A district court judge under fire in Valley County for his sentence of a man convicted of incest with his 12-year-old daughter has issued a statement defending the punishment.

Valley County District Court Judge John McKeon spoke out after numerous calls from news outlets and an online Change.org petition calling for his impeachment. By Friday evening, the petition had nearly 5,000 signatures.

On Oct. 4, McKeon gave the 40-year-old Glasgow father a 30-year suspended sentence, with 60 days in jail and a recommendation to community-based treatment, according to McKeon's statement. 

The man had pleaded guilty in July to one count of incest as part of a plea agreement to reduce his charges from three counts of incest, according to court documents. 

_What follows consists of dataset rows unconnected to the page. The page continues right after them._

import Mathlib.Tactic.NormNum.Prime
import Mathlib.RepresentationTheory.Invariants
import Literature.AlgebraicGeometry.Hyperkaehler.GeneralizedKummerTypeTranslationGroup
import Literature.AlgebraicGeometry.Hyperkaehler.GeneralizedKummerTypeLefschetzStandardDegrees
import Literature.AlgebraicGeometry.Hyperkaehler.GeneralizedKummerBettiNumbers
import Literature.AlgebraicGeometry.HodgeTheory.VanishingCohomologyNontrivialProofs
import HarnessLib

/-!
# The translation group `Γ(X) ≅ (ℤ/(n+1))⁴` acting on the cohomology of a variety of `Kumⁿ`-type, ALL `n` — Foster 2024 §5.2 (Lemma 85, Prop. 87, Rem. 88): NAMED FACT + kernel

Layer `Literature/AlgebraicGeometry/Hyperkaehler`.  The GENERAL FORM (every `n ≥ 2`; prime levels
`n + 1 = p`) of the `n = 4` record `Foster2024_translationAction_kum4Type` of
`GeneralizedKummerTypeTranslationGroup` — that file's own `-- TODO(general form): Foster's bound
k < 2(n+1)(j-1)/j … and the regular representation in degree 2n for n + 1 prime`.  Typed (seat
`hodge-lit-oqh-2`, gen 8) for the consumer that named it: lens seat `vhodge-oqh-3`, memo
run/shared/lean/pub/vhodge/memos/OQH3-g0-twisted-diagonal.md §8 (R1), whose typed candidate for the
`Kumⁿ` / Kummer-moduli prime-level rung takes as PRINT INPUTS `KumTranslationGroupPrime n`,
`KumTranslationGroupTrivialOffMiddle n` — the general-`n` shapes of the `hodge-kum4` cell's
`Kum4TranslationGroup` / `…TrivialOffMiddle`, which for `n = 4` "close by transcription" of the `n = 4`
record (for general `n` there was nothing to transcribe from).  HONEST FRAMING: one new named fact
(REFEREED source, unproved in the tree) + kernel theorems; nothing here asserts the Hodge statement for
any variety of `Kumⁿ`-type, nor `HC ∕ HC_AV ∕ W₆ ∕ HC_Kum4Type`; typed ≠ proved ≠ endorsed.  No record of
the `hodge-kum4` cell is edited: the `n = 4` record is RECOVERED BY NAME (`….kum4Type`).

## Source, read at the cited lines (held text `paper:arxiv-2303.14327`; journal numbering)

J. Foster, *The Lefschetz standard conjectures for IHSMs of generalized Kummer deformation type in
certain degrees*, Eur. J. Math. 10 (2024), art. 41 [`Foster2024`, REFEREED].  Setting (§5, p0019 L3–L11;
Rem. 28 and Lemma 29 = Hassett–Tschinkel, p0008 L51–L55): `Γ = Γ_w ≅ A[n+1] ⊂ Aut₀(Kum_n(A))` ("the
group `A[n+1]` of torsion points […] embeds into `Aut₀(Kum_n(A))`"; "`Aut₀(Kum_n(A))` is a deformation
invariant of `Kum_n(A)`. The action of `Γ_w` […] extends to a natural action on any deformation of
`Kum_n(A)`"), carried as a local system over a connected component `𝔐⁰_{w^⊥}` of the marked moduli space
containing `(Kum_n(A), η)` (p0011 L5–L20, L43: every `Y` of the type, suitably marked, lies in it);
`Y_t` = the fibre at `t`.
* **Lemma 85** (p0024 L141 – p0025 L29), VERBATIM: "Let `j > 1` be the smallest prime divisor of `n+1`.
  The pullback map `i^* : H^*(𝓜_t, ℚ) → H^*(Y_t, ℚ)` is surjective in degrees `< 2(n+1)(j-1)/j`";
  proof, last lines: "if `k < 2(n+1)(j-1)/j`, then `H^k(A × Kum_n(A), ℚ)` is `Γ`-invariant and by the
  Künneth theorem this implies that `H^k(Kum_n(A), ℚ)` is `Γ`-invariant as well. `H^k(Y_t, ℚ)` is
  therefore `Γ`-invariant by Lemma (deformation invariant)."
* **Prop. 87** (`n + 1` prime; p0025 L54–L65 = Example 3, p0024 L101–L110), VERBATIM: "The direct sum
  `⊕_{γ ∈ Γ} H^{2n+2}(A × W^γ_{(n+1)}, ℚ)` is a `Γ`-regular representation. The equivariance properties of
  the isomorphism (GS) yields a `Γ`-regular representation in the middle cohomology of `A × Kum_n(A)`."
* **Remark 88** (`n + 1` prime; p0025 L67–L71), VERBATIM: "the image of `i^* : H^k(𝓜_t, ℚ) → H^k(Y_t, ℚ)`
  is surjective in all degrees `k < 2n`. In the middle degree `k = 2n`, Theorem (GS Theorem 7) and
  Proposition (regular representation) imply that `H^{2n}(Y_t, ℚ)` is spanned by a `Γ`-regular
  representation. The prior classes are `Γ`-invariant".
* `Γ` = this directory's `Γ(X) = autFixingH2H3 X` (automorphisms trivial on `H²(X(ℂ); ℂ)` and
  `H³(X(ℂ); ℂ)`) by the printed sentence of Floccari–Varesco, Math. Ann. (2025) §3 ¶1 [`FloccariVaresco2024`,
  REFEREED; arXiv:2308.04865 p. 6 L4]: "The automorphisms of `X` which act trivially on its second and third
  cohomology groups form a group `Γₙ ≅ (ℤ/(n+1)ℤ)⁴`, by [BNWS, Hassett–Tschinkel]" — the tree's
  `FloccariVaresco2024_autFixingH2H3_equiv_kumType`; the same rendering as the `n = 4` record.

## The statement typed and its faithfulness (grades per clause)

`Foster2024_translationAction_kumType`: for every `n ≥ 2` and every smooth projective `X` of `Kumⁿ`-type
(binders `Motives.IsSmoothProjective (2 * n) X`, `IsOfGeneralizedKummerType n X`, as every record here):
* (L) [Lemma 85, ALL `n`; FAITHFUL (`ℚ` ⟹ `ℂ`), REFEREED] for every `k` with `j·k + 2(n+1) < 2(n+1)·j`,
  `j = (n + 1).minFac` — the integer form of `k < 2(n+1)(j-1)/j`, token-identical with the hypothesis of
  `Foster2024_lefschetzStandard_kummerType_degrees` (`degreeBound_iff` there) — every `g ∈ Γ(X)` acts as
  the identity on `Hᵏ(X(ℂ); ℂ)`;
* (P) [`n + 1` prime] (ii) every `g ∈ Γ(X)` acts as the identity on `Hᵏ(X(ℂ); ℂ)`, `k ≠ 2n` (`k < 2n`:
  Rem. 88 / (L) with `j = n + 1`, REFEREED; `k > 2n`: `Γ`-equivariant Poincaré duality, standard, NOT
  spelled out in print — PRINT-SYNTHESIS, the very caveat of the `n = 4` record's clause (ii));
  (iii) `H^{2n}(X(ℂ); ℂ)` is spanned by the `Γ(X)`-invariants and the `Γ(X)`-ORBIT of ONE class `v` —
  exactly "spanned by [the invariant prior classes and] a `Γ`-regular representation" (the image of an
  equivariant map from `k[Γ]` is the span of the orbit of the image of `δ₁`, and conversely; FAITHFUL,
  WEAKER-or-equal over `ℂ`); (iii′) the same on `H^{2n}(X(ℂ); ℝ)`, the carrier of `translationRepReal`
  (the `n = 4` record's clause (i′)).
PROVED here: from (iii)/(iii′) (§ OrbitSpan: `V = V^G + span(G·v)` ⟹ `𝒦 = span{ρ(g)c − c}` lies in
the span of the `|G| − 1` vectors `ρ(g)v − v`, `g ≠ 1`) and `|Γ(X)| = (n+1)⁴`
(`FloccariVaresco2024_autFixingH2H3_equiv_kumType.card_eq`) the DIMENSION form `dim 𝒦(H^{2n}) ≤ (n+1)⁴ − 1`
over `ℂ` and `ℝ` — for `n = 4` the clauses (i), (i′) "`≤ 624`" of the `n = 4` record, recovered by name
(`kum4Type`).  The new record is STRONGER (all `n`; one-orbit form = every non-trivial character of the
abelian `Γ(X)` has multiplicity `≤ 1` in `H^{2n}`), not a restatement.

NOT typed, with reasons.  (a) Prop. 82 (the `ℚ[Γ]`-ISOMORPHISM with the Göttsche–Soergel strata — no
carriers); from it and Künneth one DERIVES `dim 𝒦(H^{2n}) = (n+1)⁴ − 1` exactly (the non-invariant part
of `H^*(Kum_n A)` has Poincaré series `((n+1)⁴ − 1)·t^{2n}`) — synthesis, no consumer (numerically
`108 = 28 + 80`, Hassett–Tschinkel 2013 Prop. 4.1 "`H⁴(X) = Sym²(H²(X)) ⊕ 1⁸⁰`" [arXiv:1004.0046 p0005
L11–L20]; `1046 = 422 + 624`).  (b) Prop. 87's last sentence "in degree `k ≠ 2n+2` the pullback
`Γ`-action on `H^k(A × Kum_n(A), ℚ)` is trivial": read literally it is inconsistent with Künneth + Rem. 88
(the sector `ν = (n+1)` contributes `H^{k-2n}(A) ⊗ (regular)` in every degree `2n ≤ k ≤ 2n+4`; e.g.
`H¹(A) ⊗ H^{2n}(Kum_n A) ⊂ H^{2n+1}` carries `4·((n+1)⁴−1)` non-invariant dimensions) — the sentence used
downstream (Rem. 88, for `Y`) is the one typed.  (c) `𝓜_t`, `i^*`, the LSC consequences (=
`Foster2024_lefschetzStandard_kummerType_degrees` /`_prime`); `|Γ(X)| = (n+1)⁴` (= the FV record).

Kernel: § OrbitSpan (`coinvariantsKer_le_span_orbit_sub`, `finrank_coinvariantsKer_le_of_orbit_span`);
accessors; `translationRep_apply_of_degreeBound` /`_of_prime_of_lt` /`_of_even_of_lt`, `kum5Type_four_five`
(`Γ` trivial on `H⁴, H⁵` of `Kum⁵`-type); prime level `map_eq_id_of_ne`, `translationRep_apply_of_ne`,
`coinvariantsKer_eq_bot_of_ne`, `exists_orbit_span`, `finrank_coinvariantsKer_le` /`_real_le`;
`kum4Type` (⟹ the `n = 4` record), `kum2Type` (`≤ 80` in `H⁴`, trivial off degree `4`); Göttsche
consistency `le_finrank_coinvariants_kum2Type` /`_kum4Type` (coinvariants of `H⁴` / `H⁸` have dimension
`≥ 108 − 80 = 28` / `≥ 1046 − 624 = 422`; print: `28 = dim Sym² H²`, HT13; `422`, as quoted in the `n = 4` file).
-/
noncomputable section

Unrelated to the case, McKeon announced last month he would retire on Nov. 30 after 22 years on the bench.

In McKeon's statement, he was critical of the way the sentence was reported in the news media, stating it has been incomplete.

The judge pointed to Montana law, which allows him to sentence an offender to less than the mandatory minimum if a psycho-sexual evaluation determined the offender would do better in community-based treatment. 

Valley County Attorney Dylan Jensen, who prosecuted the case, recommended the man be sentenced to 100 years in prison, with 75 suspended. Jensen was shocked and disappointed with the judge's sentence, but respected the decision, he said.

In the judge's statement, McKeon mentions four things that must be considered in sentencing, including public safety, the degree of harm caused, restoring the victim of a crime and encouraging rehabilitation and reintegration of an offender. 

"The court cannot ignore these legal standards," McKeon said. 

McKeon did not address in his statement whether his sentence was commensurate with similar cases in the state.

In Yellowstone County, for example, five incest cases from 2010 to 2014 have gone to sentencing. Three of these men had no criminal history and charges similar to the Glasgow man in this case. 

In 2011, a man was sentenced to four years in the Montana State Prison, with 16 years suspended, for two counts of incest. 

Again in 2011, a man was sentenced to 10 years in prison with 20 years suspended for one count of incest. 

And in 2013, a Yellowstone County man was sentenced to five years in prison with 15 years suspended for one count of incest. 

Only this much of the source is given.